REVOLUCION EN LA IGLESIA Y LA IGLESIA EN LA REVOLUCION (1810) 

Gustavo Ernesto Demarchi 

· Revolución en la Iglesia y la Iglesia en la Revolución (1810) 

A don Benito Lué y Riega, obispo de Buenos Aires, le causó un gran disgusto la negativa por parte de la Junta Provisional de autorizarlo efectuar una visita pastoral a los establecimientos eclesiásticos de la diócesis a su cargo. Sus motivos tenía el flamante gobierno patrio para impedir el periplo, en apariencia, de rutina: Lué era un realista consumado que había desaprobado públicamente los cambios institucionales surgidos el 25 de mayo de 1810. Por ello, la Junta temía que el obispo, excediéndose en su misión evangélica, aprovechara la salida de la capital para viajar a Montevideo y unirse a los sectores pro españoles que conspiraban allí. Pero el hecho que cruzara el Río de la Plata con dicho objetivo o no, de por sí ya constituía un peligro para la revolución en marcha, porque un dignatario de la Iglesia podría utilizar su poderosa influencia apostólica para incentivar, en parroquias, iglesias, conventos y cabildos del interior, la desobediencia a la nueva autoridad criolla. Por eso no dudaron en decretar la inmovilidad forzosa del alto prelado, que dos años después murió en extrañas circunstancias.

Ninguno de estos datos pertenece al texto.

import Summits.HubbardSuperconductivity.HubbardSuperconductivity.Theses.AbsenceCertificate
import Summits.HubbardSuperconductivity.HubbardSuperconductivity.Theorems.ChiralWindowCwSsbToEvenTorusLROCanonicalSupportingPotential
import HarnessLib

/-!
# Route `AbsenceCertificate`, item stmt-HubbardSuperconductivity-9491 `CanonicalSupportingPotential` — CLOSED by the
line `griffiths-block-slope` of crux `CwSsbToEvenTorusLRO` (stmt-HubbardSuperconductivity-10439)

The registered stub `stub_canonicalSupportingPotential` of that line (landed as
`Theorems/ChiralWindowCwSsbToEvenTorusLROCanonicalSupportingPotential.lean`, p85009; thermodynamic limit and
convexity of the canonical energy density in `…CanonicalEnergyDensity.lean`, p83595) is VERBATIM the statement of
`AbsenceCertificate.CanonicalSupportingPotential` (T = 0 equivalence of ensembles on the even Hubbard tori at a
subgradient `μ` of the canonical energy density at `1 - δ`; Ruelle 1969 §3.4), so the route item follows by `Iff.rfl`.
-/

namespace Summit.HubbardSuperconductivity.HubbardSuperconductivity.Theorems

/-- **Item stmt-HubbardSuperconductivity-9491** (`AbsenceCertificate.CanonicalSupportingPotential`): for every real `U`
and `δ ∈ (0,1)` there is `μ` with `|E_sec(N_L) - μN_L - E₀(K_μ)| ≤ εL²` for all even `L ≥ L₀(ε)`,
`N_L = 2⌊(1-δ)L²/2⌋` — by the landed stub theorem of line `griffiths-block-slope` (definitionally the same statement).
[cite: Ruelle1969, §3.4] -/
theorem canonicalSupportingPotential_proof :
    Summit.HubbardSuperconductivity.HubbardSuperconductivity.Theses.AbsenceCertificate.CanonicalSupportingPotential :=
  CwSsbToEvenTorusLRO.stub_canonicalSupportingPotential

end Summit.HubbardSuperconductivity.HubbardSuperconductivity.Theorems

Fray Martín Joaquín de Oliden tuvo mejor suerte, ya que al poco tiempo del estallido revolucionario pudo huir a Montevideo, donde rindió un informe a las autoridades españolas sobre la situación interna del clero porteño. José María Salazar, comandante del apostadero naval de la Real Armada, recogió en una carta el testimonio del fraile que se había fugado a tiempo de la convulsionada Buenos Aires: “...me dice que el partido por la independencia es grandísimo y cada día se alimenta con la protección de los ingleses y demás extranjeros...; que los que más se distinguen escandalosamente a favor de la Junta son los conventos de la Merced, y dominicos; que también en el de San Francisco hay un partido grandísimo, pero no tan descaradamente pronunciado... No hay un cuerpo que no esté contagiado, y corrompidas sus costumbres religiosas y morales; la milicia, clero secular y regular, cabildos eclesiásticos y seculares, todos lo están más o menos, y todos están también tocados de la manía de la Independencia...” 

La epístola del ofuscado almirante refleja con elocuencia lo que estaba pasando en Buenos Aires. Salvo el obispo y alguno que otro dignatario superior, la mayoría de los curas, clérigos y párrocos había adherido a la Revolución; algunos de ellos asumiendo un activo protagonismo político y militar; los más, convirtiendo el púlpito en medio de difusión y tribuna de proselitismo a favor del proyecto patriota. 

La campiña de la Banda Oriental, por su parte, no obstante el núcleo realista instalado en la ciudad de Montevideo, se había transformado en un hervidero de curas rebeldes, incluso algunos de ellos alzados en armas desde los primeros días. Entre los más decididos independentistas de sotana se destacó Tomás Xavier Gomensoro, párroco rural de Soriano, quien se convirtió en entusiasta agitador; además, tuvo la divertida ocurrencia –y la audacia, por cierto- de consignar, en el folio correspondiente al año 10 del libro de “Partidas de Defunciones” de la capilla a su cargo, “el fallecimiento del régimen español en América”. Otros activos insurgentes orientales fueron los hermanos Gregorio y Valentín Gómez, curas de las parroquias de Canelones y San José respectivamente, de destacada actuación en la batalla de Las Piedras (1811) bajo el mando de Artigas.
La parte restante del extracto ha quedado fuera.